La betterave ne peut pas non plus corriger une erreur de ravitaillement énergétique. Un coureur ou un cycliste qui commence une longue épreuve avec des réserves insuffisantes de glycogène musculaire ne remplacera pas les glucides manquants par du monoxyde d’azote. Les nitrates et les glucides répondent à des besoins différents : les nitrates peuvent modifier l’efficacité et la régulation du débit sanguin, tandis que les glucides fournissent un carburant permettant de soutenir une intensité d’exercice plus élevée. La même distinction s’applique à l’hydratation, au sodium et à la gestion de l’allure. Si un shot concentré provoque une gêne gastrique, son bénéfice physiologique théorique peut être annulé par son coût pratique. Il est essentiel de tester le produit à l’entraînement, d’autant que la betterave peut temporairement colorer l’urine ou les selles en rouge. Cet effet inoffensif, appelé béturie, peut sembler alarmant s’il est inattendu.
La sécurité est généralement bonne aux doses alimentaires normales et aux doses complémentaires étudiées, mais le nitrate ne doit pas être considéré comme dénué d’effet pharmacologique. Les personnes qui prennent des médicaments contre l’hypertension, des dérivés nitrés contre l’angine de poitrine ou des médicaments ayant un effet important sur le tonus vasculaire doivent consulter un professionnel de santé avant d’utiliser des produits concentrés, car leurs effets combinés pourraient faire excessivement baisser la tension artérielle. Les personnes sujettes aux calculs rénaux d’oxalate de calcium peuvent également devoir tenir compte de la teneur en oxalates des produits à base de betterave, selon leur forme et l’alimentation globale. La crainte historique selon laquelle les légumes riches en nitrates seraient intrinsèquement dangereux ne tient pas non plus compte du contexte : les légumes apportent de la vitamine C et des polyphénols qui influencent la chimie des nitrates, et une consommation accrue de légumes est systématiquement associée à une meilleure santé cardiovasculaire. Les viandes transformées ne sont pas physiologiquement équivalentes aux épinards simplement parce que les deux peuvent contenir des nitrates ou des nitrites.

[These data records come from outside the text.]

/-
Copyright: the b2b-balaban cell (near-miss cell 7), T⁴-continuum fan-out, lineage t4-ne7b-p3 (node U5c LARGE-DEVIATION
member P3).  Released under the licence of the surrounding project.
-/
import Summits.QuantumFields.BalabanUV.T4Continuum.Support.HistoryLevels

/-!
# Space-time Peierls ∕ Cramér route for NE7b — THE LEVEL DATA OF THE FLOW: the model scale of the COUNT swarm and the
# window exponents extended beyond the cutoff supply the level hypotheses of the occupancy instance

Summits-side support leaf of the T⁴-continuum cell (rung (B)+1 on a FINITE torus only; NOT infinite volume, NOT the
mass gap, NOT the Clay statement; NOT a proof of the spine estimate NE7b).  Lineage `t4-ne7b-p3` (generation 2), node
U5c, skeleton `t4/skeletons/NE7b-t4-ne7b-p3.md` §11 (hypothesis group (vii) of `LinData.lineageReadings`).
[folklore] arithmetic over the COUNT member's `HistoryLevels` (`HistoryZones.levelOf`, `levelFn_levelOf`, lineage
t4-ne7b-p1, BY NAME) and `Lit.B16SProfile` (`ratio`, `qexp`, `DropCtl`); nothing printed is asserted; no `[cite:]` tag.

WHAT.  The occupancy instance (`SpaceTimeOccTorus` ∕ `SpaceTimeInstance`) asks of the levels `ℓ` and ratios `q`:
`ℓ` monotone with jumps `≤ 2`, `ℓ u ≤ Kx` on `u ≤ K`, `q u = L^{ℓ(u+1) − ℓ u}` for all `u`, `q = ratio L σ` with
`DropCtl σ m`, `K ≤ m`.  Here, from window exponents `s` stepwise non-increasing on `[0, K]` with `DropCtl s K` (the
typed flow facts, `HistoryLevels.windowExp_succ_le` ∕ `Lit.B16SProfile.dropCtl_of_27b`):
* §1 `extExp s K u := s (min u K)` — the exponents frozen beyond the cutoff; `dropCtl_extExp : DropCtl (extExp s K) m`
  for every `m`;
* §2 with `ℓ := HistoryZones.levelOf s K` (`= u + s u − s K` below `K`, `= u` beyond) and `Kx := K`:
  `levelOf_mono'`, `levelOf_jump`, `levelOf_le_cutoff` (from `levelFn_levelOf`) and
  **`ratio_extExp_eq : ratio L (extExp s K) u = L ^ (levelOf s K (u+1) − levelOf s K u)`** for all `u`.

HONEST DEPENDENCY (cell, verbatim): continuum YM on T⁴ ⇐ BetaPertH ∧ nine spine estimates (0/9 proved); BetaPertH ⇐
(D1) ∧ (D4) ∧ CAP+tail; G-an2-4 gates asym, D1 and NE2/3/4.  This file changes none of it.
-/

namespace Summit.QuantumFields.BalabanUV.T4Continuum.SpaceTimePeierls

open Literature.MathematicalPhysics.QuantumFieldTheory.Balaban1983to89.B16SProfile
open Summit.QuantumFields.BalabanUV.T4Continuum.HistoryZones

/-! ## §1 The window exponents frozen beyond the cutoff -/

section Ext

variable {s : ℕ → ℕ} {K : ℕ}

/-- **THE EXTENDED WINDOW EXPONENT**: `s` on `[0, K]`, frozen at `s K` beyond the cutoff. [folklore] -/
def extExp (s : ℕ → ℕ) (K : ℕ) : ℕ → ℕ := fun u => s (min u K)

/-- below the cutoff the extension is `s` [folklore] -/
theorem extExp_of_le {u : ℕ} (hu : u ≤ K) : extExp s K u = s u := by
  simp [extExp, min_eq_left hu]

/-- beyond the cutoff the extension is `s K` [folklore] -/
theorem extExp_of_ge {u : ℕ} (hu : K ≤ u) : extExp s K u = s K := by
  simp [extExp, min_eq_right hu]

/-- **THE DROP CONTROL SURVIVES THE EXTENSION**, to every horizon. [folklore] -/
theorem dropCtl_extExp (h : DropCtl s K) (m : ℕ) : DropCtl (extExp s K) m := by
  intro i k hik _hkm
  rcases Nat.lt_or_ge K k with hkK | hkK
  · rw [extExp_of_ge hkK.le]
    rcases Nat.lt_or_ge i K with hiK | hiK
    · rw [extExp_of_le hiK.le]
      have h1 := h i K hiK le_rfl
      have h2 : max (K - i) 2 ≤ max (k - i) 2 := max_le_max (by omega) le_rfl
      omega
    · rw [extExp_of_ge hiK]
      exact Nat.le_add_right _ _
  · rw [extExp_of_le hkK, extExp_of_le (by omega : i ≤ K)]
    exact h i k hik hkK

end Ext

/-! ## §2 The model scale supplies the level hypotheses -/

section Levels

variable {s : ℕ → ℕ} {K : ℕ}

/-- the model scale is monotone [folklore] -/
theorem levelOf_mono' (hs : ∀ t, t < K → s (t + 1) ≤ s t) (hdrop : DropCtl s K) (u : ℕ) :
    levelOf s K u ≤ levelOf s K (u + 1) :=
  (levelFn_levelOf hs hdrop).mono u

/-- the model scale rises by at most one (hence at most two) per step [folklore] -/
theorem levelOf_jump (hs : ∀ t, t < K → s (t + 1) ≤ s t) (hdrop : DropCtl s K) (u : ℕ) :
    levelOf s K (u + 1) ≤ levelOf s K u + 2 :=
  ((levelFn_levelOf hs hdrop).lip u).trans (Nat.add_le_add_left (by norm_num) _)

/-- the model scale of a step `≤ K` is `≤ K` (the torus exponent `Kx = K`) [folklore] -/
theorem levelOf_le_cutoff (hs : ∀ t, t < K → s (t + 1) ≤ s t) (hdrop : DropCtl s K) (u : ℕ) (hu : u ≤ K) :
    levelOf s K u ≤ K :=
  (levelFn_levelOf hs hdrop).le_K u hu

/-- **THE TYPED RATIO IS THE LEVEL JUMP**: `ratio L (extExp s K) u = L ^ (levelOf s K (u+1) − levelOf s K u)` for every
`u` (below the cutoff: `q_u = L^{s_{u+1} + 1 − s_u}` and the level rises by `1 + s_{u+1} − s_u`; beyond: both are `L`).
[folklore] -/
theorem ratio_extExp_eq (hs : ∀ t, t < K → s (t + 1) ≤ s t) (hdrop : DropCtl s K) (L u : ℕ) :
    ratio L (extExp s K) u = L ^ (levelOf s K (u + 1) - levelOf s K u) := by
  unfold ratio qexp
  congr 1
  rcases Nat.lt_or_ge u K with huK | huK
  · have hu1 : u + 1 ≤ K := huK
    rw [extExp_of_le hu1, extExp_of_le huK.le, levelOf_of_le hu1, levelOf_of_le huK.le]
    have h1 : s u ≤ s (u + 1) + 1 := hdrop.lag_one hu1
    have h2 : s (u + 1) ≤ s u := hs u huK
    have h3 : s K ≤ s (u + 1) := windowExp_le_of_le hs hu1 le_rfl
    omega
  · rw [extExp_of_ge huK, extExp_of_ge (by omega : K ≤ u + 1), levelOf_of_ge huK,
      levelOf_of_ge (by omega : K ≤ u + 1)]
    omega

end Levels

end Summit.QuantumFields.BalabanUV.T4Continuum.SpaceTimePeierls
/-- **The same certificate with the tree's literals** (`SahiSlot.Lit d 3`): the Harris slack on `[3]^d` is a nonnegative combination of
products `ℓ(y)·ℓ'(z)` of cut-edge literals, in every dimension. [this work] -/
theorem harrisSlack_eq_sum_litPairs (d : ℕ) :
    ∃ (k : ℕ) (c : Fin k → ℝ) (J J' : Fin k → Lit d 3), (∀ t, 0 ≤ c t) ∧
      ∀ y z : Q d 3 → ℝ, harrisSlack d y z = ∑ t, c t * ((J t).eval y * (J' t).eval z) := by
  obtain ⟨ι, hι, c, ω, ω', a, hc, hω, hω', hid⟩ := harrisSlack_eq_sum_coverPairs d
  classical
  let e : ι ≃ Fin (Fintype.card ι) := Fintype.equivFin ι
  refine ⟨Fintype.card ι, fun t => c (e.symm t), fun t => Lit.cover (ω (e.symm t)) (a (e.symm t)),
    fun t => Lit.cover (ω' (e.symm t)) (a (e.symm t)), fun t => hc _, fun y z => ?_⟩
  rw [hid y z, ← e.symm.sum_comp]
  refine Fintype.sum_congr _ _ fun t => ?_
  rw [Lit.eval_cover_eq_bump _ _ (hω _), Lit.eval_cover_eq_bump _ _ (hω' _)]

/-- Consequence on up-sets (re-deriving the sign of prim-sahi's `H_d`, here from the certificate): for up-sets `X, V ⊆ [3]^d`,
`harrisSlack d 1_X 1_V ≥ 0`. [this work] -/
theorem harrisSlack_setInd_nonneg (X V : Finset (Q d 3)) (hX : IsUpperSet ((X : Finset (Q d 3)) : Set (Q d 3)))
    (hV : IsUpperSet ((V : Finset (Q d 3)) : Set (Q d 3))) :
    0 ≤ harrisSlack d (Literature.Combinatorics.Sahi2008.setInd X) (Literature.Combinatorics.Sahi2008.setInd V) := by
  obtain ⟨k, c, J, J', hc, hid⟩ := harrisSlack_eq_sum_litPairs d
  rw [hid]
  exact sum_nonneg fun t _ => mul_nonneg (hc t) (mul_nonneg (Lit.eval_setInd_nonneg _ hX _) (Lit.eval_setInd_nonneg _ hV _))

end HarrisSlack

end SahiSlot

end Summit.CriticalPhenomena.PercolationContinuityZ3.Theorems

Considérez la betterave comme une aide à la performance modeste et testable, plutôt que comme un raccourci. Choisissez un produit qui indique sa teneur en nitrates, visez une dose étudiée d’environ 300 à 560 milligrammes, prenez-la environ deux à trois heures avant la séance visée et évitez les bains de bouche antibactériens autour de ce créneau. Testez-la à l’entraînement avec la même dose et au même moment que ceux prévus en compétition, puis comparez l’allure, la puissance, la fréquence cardiaque, l’effort perçu et le confort gastro-intestinal entre des séances similaires. Ne la conservez que si le bénéfice est reproductible. La condition physique, la disponibilité des glucides, le sommeil et la gestion de l’allure détermineront toujours une part bien plus importante de votre résultat que n’importe quel shot rouge.